Goal of the exercise:
Return the lines below that contain "Lemma".

Records shown:
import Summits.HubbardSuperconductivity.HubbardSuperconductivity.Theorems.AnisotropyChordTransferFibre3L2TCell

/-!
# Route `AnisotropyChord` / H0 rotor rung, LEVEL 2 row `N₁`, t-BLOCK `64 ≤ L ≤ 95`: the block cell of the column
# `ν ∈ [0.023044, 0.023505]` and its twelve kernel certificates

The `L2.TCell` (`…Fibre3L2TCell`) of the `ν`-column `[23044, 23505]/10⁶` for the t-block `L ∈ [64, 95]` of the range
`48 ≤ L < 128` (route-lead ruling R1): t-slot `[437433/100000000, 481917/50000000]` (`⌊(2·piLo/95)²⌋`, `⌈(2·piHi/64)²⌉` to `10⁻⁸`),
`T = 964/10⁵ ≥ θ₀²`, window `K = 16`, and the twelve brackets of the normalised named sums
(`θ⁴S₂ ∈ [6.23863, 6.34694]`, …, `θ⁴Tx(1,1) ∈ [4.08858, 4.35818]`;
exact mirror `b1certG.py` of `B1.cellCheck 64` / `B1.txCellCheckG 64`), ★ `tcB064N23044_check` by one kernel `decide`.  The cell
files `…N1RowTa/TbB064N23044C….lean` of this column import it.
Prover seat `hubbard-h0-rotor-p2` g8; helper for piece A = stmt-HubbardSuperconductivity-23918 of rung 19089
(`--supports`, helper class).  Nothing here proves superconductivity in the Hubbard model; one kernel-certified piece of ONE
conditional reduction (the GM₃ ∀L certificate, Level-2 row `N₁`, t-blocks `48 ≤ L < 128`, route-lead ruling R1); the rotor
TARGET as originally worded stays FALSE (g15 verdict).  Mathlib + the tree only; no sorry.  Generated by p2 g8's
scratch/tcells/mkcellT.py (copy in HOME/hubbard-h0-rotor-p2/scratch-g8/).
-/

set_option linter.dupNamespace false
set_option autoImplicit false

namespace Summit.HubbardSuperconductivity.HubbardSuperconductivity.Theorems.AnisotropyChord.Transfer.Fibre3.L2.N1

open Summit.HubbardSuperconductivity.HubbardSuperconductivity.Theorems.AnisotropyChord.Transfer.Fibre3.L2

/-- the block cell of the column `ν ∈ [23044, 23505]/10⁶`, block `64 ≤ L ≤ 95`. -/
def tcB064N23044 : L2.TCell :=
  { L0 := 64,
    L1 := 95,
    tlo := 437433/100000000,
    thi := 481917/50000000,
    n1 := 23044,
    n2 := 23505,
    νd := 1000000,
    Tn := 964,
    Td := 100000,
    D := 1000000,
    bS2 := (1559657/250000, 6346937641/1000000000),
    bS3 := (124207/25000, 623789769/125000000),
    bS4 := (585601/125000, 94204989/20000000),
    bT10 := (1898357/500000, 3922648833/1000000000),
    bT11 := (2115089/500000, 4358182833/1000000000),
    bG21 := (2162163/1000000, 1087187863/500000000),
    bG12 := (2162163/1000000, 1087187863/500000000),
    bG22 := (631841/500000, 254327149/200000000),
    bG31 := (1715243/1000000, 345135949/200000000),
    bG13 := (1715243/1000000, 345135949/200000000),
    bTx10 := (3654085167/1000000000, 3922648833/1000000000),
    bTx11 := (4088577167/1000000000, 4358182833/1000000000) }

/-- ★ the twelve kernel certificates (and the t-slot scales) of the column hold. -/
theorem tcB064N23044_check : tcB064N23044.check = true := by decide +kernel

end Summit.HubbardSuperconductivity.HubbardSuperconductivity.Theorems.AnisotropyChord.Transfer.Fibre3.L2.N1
==
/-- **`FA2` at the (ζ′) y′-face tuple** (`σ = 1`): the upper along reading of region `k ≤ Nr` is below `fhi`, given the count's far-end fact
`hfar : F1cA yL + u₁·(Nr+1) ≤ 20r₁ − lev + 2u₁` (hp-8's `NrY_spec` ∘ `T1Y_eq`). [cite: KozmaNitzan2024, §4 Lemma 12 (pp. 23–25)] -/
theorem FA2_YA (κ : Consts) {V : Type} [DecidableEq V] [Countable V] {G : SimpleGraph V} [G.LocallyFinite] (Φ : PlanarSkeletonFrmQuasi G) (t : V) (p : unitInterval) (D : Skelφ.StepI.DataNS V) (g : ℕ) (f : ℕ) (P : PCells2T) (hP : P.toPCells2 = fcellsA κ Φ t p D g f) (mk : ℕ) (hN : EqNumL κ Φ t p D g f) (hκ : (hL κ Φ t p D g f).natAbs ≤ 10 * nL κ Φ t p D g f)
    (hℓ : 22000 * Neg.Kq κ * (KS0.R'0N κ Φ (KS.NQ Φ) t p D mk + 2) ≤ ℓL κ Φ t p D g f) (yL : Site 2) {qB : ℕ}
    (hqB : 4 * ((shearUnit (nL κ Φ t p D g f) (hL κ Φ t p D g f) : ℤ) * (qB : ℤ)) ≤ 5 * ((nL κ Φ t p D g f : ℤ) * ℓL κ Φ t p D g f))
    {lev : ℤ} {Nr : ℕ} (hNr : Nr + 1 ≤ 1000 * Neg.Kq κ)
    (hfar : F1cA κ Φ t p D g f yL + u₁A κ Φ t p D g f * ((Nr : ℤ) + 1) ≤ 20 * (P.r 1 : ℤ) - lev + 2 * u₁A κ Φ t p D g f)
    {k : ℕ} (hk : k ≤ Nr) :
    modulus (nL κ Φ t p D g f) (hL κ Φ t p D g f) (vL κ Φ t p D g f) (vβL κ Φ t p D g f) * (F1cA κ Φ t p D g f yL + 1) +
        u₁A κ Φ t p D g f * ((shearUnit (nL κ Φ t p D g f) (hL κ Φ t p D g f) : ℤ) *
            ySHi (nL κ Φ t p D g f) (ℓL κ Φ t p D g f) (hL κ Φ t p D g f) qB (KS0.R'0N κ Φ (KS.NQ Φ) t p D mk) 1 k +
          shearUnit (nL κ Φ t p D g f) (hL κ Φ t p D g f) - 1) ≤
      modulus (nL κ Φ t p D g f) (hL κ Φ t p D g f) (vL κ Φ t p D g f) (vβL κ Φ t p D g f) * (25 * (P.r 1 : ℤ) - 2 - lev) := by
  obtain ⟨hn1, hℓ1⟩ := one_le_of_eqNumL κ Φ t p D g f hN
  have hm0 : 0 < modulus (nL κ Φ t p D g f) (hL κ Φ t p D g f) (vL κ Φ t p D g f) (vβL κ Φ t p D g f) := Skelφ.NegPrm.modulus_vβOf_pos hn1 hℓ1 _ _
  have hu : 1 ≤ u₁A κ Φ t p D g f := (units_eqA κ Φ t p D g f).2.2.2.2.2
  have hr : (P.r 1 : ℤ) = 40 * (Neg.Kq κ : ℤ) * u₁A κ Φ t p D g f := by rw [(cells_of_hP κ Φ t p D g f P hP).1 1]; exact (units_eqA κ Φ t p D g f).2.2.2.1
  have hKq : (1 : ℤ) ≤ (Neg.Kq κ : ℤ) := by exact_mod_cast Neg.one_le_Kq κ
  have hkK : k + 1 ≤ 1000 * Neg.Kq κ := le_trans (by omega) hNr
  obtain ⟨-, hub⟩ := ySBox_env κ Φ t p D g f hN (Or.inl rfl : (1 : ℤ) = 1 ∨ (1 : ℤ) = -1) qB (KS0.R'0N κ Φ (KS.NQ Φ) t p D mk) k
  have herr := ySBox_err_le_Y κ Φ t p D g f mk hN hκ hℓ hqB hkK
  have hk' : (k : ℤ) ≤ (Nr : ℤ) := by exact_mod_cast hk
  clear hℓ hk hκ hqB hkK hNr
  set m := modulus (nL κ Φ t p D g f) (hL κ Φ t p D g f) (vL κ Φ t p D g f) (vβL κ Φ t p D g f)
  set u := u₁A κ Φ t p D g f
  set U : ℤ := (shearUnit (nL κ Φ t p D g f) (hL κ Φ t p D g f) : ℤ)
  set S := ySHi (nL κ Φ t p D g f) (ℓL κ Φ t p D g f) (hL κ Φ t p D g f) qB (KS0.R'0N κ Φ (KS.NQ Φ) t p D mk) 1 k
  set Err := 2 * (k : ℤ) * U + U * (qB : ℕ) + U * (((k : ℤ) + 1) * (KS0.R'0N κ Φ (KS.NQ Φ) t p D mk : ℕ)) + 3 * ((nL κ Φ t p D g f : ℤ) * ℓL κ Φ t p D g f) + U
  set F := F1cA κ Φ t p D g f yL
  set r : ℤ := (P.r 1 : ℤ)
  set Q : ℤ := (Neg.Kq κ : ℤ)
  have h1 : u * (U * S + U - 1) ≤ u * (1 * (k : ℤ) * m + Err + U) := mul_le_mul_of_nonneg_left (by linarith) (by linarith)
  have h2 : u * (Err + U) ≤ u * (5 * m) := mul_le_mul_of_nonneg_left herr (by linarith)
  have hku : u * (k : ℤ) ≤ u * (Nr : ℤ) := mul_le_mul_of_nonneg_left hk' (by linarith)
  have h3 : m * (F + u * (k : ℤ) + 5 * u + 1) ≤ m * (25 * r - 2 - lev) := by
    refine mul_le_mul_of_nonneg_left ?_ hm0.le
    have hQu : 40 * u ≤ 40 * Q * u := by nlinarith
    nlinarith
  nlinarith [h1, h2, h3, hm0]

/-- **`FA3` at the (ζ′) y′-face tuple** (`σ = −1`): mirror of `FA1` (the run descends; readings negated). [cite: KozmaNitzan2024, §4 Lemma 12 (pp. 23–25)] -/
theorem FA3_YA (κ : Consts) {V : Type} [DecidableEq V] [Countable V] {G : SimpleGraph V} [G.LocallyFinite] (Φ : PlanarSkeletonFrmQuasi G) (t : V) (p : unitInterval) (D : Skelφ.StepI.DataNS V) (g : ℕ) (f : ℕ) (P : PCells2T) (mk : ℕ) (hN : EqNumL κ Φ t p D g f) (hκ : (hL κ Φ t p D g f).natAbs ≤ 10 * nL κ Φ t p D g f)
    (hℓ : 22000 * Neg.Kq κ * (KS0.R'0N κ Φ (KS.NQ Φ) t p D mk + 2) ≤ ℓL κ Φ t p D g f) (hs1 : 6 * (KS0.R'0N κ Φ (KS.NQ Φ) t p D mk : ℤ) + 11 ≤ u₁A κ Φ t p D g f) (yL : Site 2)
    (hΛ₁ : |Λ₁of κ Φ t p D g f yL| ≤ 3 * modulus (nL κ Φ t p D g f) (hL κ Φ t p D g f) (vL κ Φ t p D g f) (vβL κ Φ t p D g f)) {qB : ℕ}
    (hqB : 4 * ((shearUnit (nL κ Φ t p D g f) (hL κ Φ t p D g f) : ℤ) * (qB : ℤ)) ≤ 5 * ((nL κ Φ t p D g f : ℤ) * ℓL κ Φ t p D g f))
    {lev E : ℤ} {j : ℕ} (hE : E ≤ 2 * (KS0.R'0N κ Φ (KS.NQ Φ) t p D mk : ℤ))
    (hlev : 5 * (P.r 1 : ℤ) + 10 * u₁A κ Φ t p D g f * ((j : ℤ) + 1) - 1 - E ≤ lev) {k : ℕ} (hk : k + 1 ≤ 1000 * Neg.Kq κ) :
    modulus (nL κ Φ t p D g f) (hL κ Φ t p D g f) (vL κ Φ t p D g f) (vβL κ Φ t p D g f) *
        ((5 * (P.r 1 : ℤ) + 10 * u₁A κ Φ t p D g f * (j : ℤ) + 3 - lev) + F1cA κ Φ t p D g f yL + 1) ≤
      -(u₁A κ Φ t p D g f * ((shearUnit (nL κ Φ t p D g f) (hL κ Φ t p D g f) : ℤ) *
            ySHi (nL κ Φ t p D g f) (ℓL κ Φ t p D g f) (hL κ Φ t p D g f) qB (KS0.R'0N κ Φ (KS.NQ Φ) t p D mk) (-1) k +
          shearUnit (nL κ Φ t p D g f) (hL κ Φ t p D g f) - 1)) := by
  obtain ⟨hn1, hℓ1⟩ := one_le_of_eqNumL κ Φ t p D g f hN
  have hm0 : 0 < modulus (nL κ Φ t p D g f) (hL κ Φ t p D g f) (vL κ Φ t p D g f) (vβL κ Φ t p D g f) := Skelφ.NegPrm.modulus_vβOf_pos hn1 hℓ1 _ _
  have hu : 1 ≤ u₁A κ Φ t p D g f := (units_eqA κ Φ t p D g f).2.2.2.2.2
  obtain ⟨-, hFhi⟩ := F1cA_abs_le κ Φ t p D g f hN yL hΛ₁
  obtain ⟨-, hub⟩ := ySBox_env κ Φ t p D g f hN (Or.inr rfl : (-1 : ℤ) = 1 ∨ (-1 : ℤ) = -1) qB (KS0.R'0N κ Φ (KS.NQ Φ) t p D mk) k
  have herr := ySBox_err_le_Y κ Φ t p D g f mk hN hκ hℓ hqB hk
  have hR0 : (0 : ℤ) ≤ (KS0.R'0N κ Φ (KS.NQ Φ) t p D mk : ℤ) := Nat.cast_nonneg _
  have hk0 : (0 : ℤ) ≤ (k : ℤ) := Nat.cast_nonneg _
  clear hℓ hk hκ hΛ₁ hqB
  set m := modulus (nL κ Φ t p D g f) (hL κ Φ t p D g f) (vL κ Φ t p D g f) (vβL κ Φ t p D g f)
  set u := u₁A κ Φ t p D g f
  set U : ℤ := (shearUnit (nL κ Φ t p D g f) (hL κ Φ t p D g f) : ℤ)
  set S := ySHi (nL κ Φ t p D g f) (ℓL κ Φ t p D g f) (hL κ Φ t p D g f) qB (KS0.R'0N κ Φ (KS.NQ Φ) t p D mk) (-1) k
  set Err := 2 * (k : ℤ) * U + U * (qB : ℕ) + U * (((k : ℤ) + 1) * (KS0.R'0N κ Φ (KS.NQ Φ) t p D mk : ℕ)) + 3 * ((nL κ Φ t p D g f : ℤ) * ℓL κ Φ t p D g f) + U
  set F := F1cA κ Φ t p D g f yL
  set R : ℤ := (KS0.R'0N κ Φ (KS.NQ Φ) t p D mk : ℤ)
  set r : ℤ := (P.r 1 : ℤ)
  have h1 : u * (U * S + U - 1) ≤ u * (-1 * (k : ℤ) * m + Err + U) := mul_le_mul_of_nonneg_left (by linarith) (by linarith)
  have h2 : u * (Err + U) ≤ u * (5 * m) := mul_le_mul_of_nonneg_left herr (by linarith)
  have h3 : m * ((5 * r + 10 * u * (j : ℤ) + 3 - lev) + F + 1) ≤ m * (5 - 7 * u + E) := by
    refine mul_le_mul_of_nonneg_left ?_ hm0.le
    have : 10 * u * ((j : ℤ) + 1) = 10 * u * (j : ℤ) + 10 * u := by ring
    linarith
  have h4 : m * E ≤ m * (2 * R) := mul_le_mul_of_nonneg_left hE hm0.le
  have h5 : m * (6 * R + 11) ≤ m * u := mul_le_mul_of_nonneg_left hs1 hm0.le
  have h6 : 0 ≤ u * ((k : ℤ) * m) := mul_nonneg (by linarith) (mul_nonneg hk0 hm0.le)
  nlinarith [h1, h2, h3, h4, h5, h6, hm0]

Exercise result:
`hfar : F1cA yL + u₁·(Nr+1) ≤ 20r₁ − lev + 2u₁` (hp-8's `NrY_spec` ∘ `T1Y_eq`). [cite: KozmaNitzan2024, §4 Lemma 12 (pp. 23–25)] -/
/-- **`FA3` at the (ζ′) y′-face tuple** (`σ = −1`): mirror of `FA1` (the run descends; readings negated). [cite: KozmaNitzan2024, §4 Lemma 12 (pp. 23–25)] -/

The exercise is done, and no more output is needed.